## Instructions to follow
When a line below holds the string "Subtype", show that line.

START Given data

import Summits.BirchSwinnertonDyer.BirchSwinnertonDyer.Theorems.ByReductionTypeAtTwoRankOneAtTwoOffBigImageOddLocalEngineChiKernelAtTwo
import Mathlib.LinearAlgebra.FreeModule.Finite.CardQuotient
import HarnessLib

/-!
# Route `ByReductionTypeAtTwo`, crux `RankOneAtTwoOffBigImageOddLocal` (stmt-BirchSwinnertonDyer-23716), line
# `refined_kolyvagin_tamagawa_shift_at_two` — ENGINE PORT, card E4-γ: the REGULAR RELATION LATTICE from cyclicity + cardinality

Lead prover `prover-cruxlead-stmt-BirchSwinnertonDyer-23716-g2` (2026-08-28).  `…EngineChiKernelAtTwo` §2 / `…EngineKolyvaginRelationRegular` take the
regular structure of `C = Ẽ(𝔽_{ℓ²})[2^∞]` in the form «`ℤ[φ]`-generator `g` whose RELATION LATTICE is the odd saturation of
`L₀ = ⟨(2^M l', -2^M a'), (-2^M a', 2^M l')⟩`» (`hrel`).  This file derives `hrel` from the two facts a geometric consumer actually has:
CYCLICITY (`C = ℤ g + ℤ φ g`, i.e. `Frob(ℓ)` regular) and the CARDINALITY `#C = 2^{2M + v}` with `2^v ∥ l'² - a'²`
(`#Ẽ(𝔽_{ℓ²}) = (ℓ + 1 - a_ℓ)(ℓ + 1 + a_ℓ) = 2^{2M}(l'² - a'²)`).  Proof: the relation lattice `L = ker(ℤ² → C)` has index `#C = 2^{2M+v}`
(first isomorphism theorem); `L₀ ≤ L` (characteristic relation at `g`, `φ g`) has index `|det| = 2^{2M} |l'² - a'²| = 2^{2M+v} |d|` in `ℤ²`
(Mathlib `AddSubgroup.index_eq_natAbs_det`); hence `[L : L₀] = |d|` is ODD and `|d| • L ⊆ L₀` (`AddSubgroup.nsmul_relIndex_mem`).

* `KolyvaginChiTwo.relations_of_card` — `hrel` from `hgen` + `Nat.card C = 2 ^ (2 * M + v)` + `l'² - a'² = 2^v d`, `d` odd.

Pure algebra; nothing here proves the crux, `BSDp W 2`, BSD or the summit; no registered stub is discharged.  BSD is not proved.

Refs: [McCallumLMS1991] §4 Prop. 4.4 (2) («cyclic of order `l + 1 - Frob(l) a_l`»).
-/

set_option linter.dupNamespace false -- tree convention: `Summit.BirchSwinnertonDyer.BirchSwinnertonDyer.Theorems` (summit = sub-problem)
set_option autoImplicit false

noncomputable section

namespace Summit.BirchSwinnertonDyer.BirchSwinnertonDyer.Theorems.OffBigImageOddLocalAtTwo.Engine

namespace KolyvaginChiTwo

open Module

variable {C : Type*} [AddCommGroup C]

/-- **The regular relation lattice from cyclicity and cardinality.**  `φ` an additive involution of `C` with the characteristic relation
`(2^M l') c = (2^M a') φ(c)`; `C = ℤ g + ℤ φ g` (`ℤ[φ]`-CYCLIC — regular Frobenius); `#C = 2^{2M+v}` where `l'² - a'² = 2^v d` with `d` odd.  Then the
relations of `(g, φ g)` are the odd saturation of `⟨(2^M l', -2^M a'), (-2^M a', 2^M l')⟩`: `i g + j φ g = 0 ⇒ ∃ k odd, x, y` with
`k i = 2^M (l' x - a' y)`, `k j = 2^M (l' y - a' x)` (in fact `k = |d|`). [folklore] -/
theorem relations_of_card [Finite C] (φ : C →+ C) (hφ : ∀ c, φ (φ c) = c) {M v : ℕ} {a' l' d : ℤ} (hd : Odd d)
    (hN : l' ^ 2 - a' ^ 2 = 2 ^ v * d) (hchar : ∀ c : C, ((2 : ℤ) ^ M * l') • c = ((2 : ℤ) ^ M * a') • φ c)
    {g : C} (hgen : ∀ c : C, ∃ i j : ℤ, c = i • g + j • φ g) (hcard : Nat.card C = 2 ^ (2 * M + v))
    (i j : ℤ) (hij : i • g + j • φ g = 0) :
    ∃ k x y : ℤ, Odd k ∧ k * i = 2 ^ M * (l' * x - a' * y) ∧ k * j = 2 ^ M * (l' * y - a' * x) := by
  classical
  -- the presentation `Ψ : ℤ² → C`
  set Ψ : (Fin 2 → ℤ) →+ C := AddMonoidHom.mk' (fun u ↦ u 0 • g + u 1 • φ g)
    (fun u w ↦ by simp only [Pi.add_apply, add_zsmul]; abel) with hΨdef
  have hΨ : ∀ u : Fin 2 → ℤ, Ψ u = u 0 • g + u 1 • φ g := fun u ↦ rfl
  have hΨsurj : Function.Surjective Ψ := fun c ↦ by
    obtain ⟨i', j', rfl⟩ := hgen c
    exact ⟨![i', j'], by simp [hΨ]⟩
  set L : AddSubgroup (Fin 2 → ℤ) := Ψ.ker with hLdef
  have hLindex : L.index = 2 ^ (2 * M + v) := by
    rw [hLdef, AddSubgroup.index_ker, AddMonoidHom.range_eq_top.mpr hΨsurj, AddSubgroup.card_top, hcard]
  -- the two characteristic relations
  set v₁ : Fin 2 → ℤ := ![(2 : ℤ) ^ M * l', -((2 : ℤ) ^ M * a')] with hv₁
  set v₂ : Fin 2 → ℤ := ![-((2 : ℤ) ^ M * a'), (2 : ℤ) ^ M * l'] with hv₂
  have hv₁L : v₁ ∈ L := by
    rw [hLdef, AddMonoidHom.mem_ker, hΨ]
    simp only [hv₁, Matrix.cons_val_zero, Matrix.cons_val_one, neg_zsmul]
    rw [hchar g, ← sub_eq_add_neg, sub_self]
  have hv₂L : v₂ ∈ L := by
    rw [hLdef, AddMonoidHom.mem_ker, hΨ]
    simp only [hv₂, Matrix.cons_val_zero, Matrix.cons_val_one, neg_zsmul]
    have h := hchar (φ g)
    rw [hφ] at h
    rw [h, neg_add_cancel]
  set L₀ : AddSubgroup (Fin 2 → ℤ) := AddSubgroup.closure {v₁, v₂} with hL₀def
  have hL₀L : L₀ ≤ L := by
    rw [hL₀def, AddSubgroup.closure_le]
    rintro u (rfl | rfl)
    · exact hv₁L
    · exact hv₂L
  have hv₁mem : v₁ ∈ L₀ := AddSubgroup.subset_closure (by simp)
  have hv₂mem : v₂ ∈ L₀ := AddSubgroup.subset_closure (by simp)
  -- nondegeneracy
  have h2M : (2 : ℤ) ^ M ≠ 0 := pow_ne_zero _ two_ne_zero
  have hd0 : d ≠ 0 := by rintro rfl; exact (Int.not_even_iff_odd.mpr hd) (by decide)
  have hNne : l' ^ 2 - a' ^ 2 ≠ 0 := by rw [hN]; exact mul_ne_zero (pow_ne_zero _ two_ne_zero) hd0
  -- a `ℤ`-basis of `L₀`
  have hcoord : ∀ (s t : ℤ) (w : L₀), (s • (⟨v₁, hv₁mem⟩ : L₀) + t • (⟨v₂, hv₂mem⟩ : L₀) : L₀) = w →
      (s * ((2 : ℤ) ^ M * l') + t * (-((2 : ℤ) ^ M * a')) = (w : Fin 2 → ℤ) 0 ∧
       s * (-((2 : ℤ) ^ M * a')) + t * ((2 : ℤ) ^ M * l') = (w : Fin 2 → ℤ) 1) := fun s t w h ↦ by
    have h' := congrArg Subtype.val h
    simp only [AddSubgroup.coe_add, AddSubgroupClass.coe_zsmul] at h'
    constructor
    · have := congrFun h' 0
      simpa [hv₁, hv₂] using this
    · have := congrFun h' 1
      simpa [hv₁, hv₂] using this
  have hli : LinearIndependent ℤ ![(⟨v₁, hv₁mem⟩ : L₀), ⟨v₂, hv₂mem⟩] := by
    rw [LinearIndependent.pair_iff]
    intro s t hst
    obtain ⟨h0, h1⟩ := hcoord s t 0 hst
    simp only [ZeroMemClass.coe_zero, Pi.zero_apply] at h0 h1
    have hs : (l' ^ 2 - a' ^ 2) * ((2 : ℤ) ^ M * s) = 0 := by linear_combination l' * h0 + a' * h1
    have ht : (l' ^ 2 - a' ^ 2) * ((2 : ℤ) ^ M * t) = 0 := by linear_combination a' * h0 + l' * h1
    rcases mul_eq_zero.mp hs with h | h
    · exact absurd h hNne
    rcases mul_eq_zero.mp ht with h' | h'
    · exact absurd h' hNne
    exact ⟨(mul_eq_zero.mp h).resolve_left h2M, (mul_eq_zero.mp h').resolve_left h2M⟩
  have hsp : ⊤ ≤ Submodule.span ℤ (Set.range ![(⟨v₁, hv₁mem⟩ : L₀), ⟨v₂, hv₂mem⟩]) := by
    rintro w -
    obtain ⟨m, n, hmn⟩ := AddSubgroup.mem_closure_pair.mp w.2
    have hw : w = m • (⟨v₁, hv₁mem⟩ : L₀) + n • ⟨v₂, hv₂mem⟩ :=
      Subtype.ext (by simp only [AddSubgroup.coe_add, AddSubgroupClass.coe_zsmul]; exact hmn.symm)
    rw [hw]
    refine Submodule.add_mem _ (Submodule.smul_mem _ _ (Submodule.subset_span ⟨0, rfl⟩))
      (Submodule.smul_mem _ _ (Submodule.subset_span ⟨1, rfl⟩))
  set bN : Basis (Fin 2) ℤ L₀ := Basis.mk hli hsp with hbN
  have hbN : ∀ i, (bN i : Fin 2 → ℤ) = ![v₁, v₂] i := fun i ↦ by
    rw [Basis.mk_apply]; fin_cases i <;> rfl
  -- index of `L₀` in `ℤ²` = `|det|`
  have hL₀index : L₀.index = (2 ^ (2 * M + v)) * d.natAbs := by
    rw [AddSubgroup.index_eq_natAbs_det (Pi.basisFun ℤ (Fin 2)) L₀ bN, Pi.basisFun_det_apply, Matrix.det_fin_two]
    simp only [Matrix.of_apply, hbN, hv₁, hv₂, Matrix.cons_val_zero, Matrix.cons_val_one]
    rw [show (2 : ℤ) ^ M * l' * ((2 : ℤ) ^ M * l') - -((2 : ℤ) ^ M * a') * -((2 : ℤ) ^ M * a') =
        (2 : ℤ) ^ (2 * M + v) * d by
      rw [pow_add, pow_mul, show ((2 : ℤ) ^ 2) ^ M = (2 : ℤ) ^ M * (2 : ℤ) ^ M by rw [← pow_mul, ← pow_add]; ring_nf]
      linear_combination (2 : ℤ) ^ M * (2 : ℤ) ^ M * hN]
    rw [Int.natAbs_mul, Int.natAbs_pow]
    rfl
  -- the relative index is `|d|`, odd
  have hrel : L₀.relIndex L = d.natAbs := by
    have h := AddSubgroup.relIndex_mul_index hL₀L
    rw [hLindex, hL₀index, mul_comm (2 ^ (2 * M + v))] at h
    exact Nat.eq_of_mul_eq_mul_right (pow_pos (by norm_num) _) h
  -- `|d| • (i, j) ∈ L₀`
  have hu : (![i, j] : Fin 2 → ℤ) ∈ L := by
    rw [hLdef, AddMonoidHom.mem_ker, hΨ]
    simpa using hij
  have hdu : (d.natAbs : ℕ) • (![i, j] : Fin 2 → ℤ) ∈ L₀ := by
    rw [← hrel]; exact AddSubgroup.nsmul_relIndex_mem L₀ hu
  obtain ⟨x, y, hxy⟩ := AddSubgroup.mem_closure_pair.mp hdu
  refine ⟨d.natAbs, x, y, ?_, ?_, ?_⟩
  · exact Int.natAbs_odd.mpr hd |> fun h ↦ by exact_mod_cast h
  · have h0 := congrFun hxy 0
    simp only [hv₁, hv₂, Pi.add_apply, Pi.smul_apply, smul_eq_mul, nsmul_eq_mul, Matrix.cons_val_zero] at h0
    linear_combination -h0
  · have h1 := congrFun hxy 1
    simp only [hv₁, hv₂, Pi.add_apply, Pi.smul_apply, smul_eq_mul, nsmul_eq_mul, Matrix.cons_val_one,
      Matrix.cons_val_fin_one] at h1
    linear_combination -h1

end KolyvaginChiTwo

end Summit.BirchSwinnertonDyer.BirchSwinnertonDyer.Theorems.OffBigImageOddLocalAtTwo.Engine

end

END Given data

## Task answer
    have h' := congrArg Subtype.val h
      Subtype.ext (by simp only [AddSubgroup.coe_add, AddSubgroupClass.coe_zsmul]; exact hmn.symm)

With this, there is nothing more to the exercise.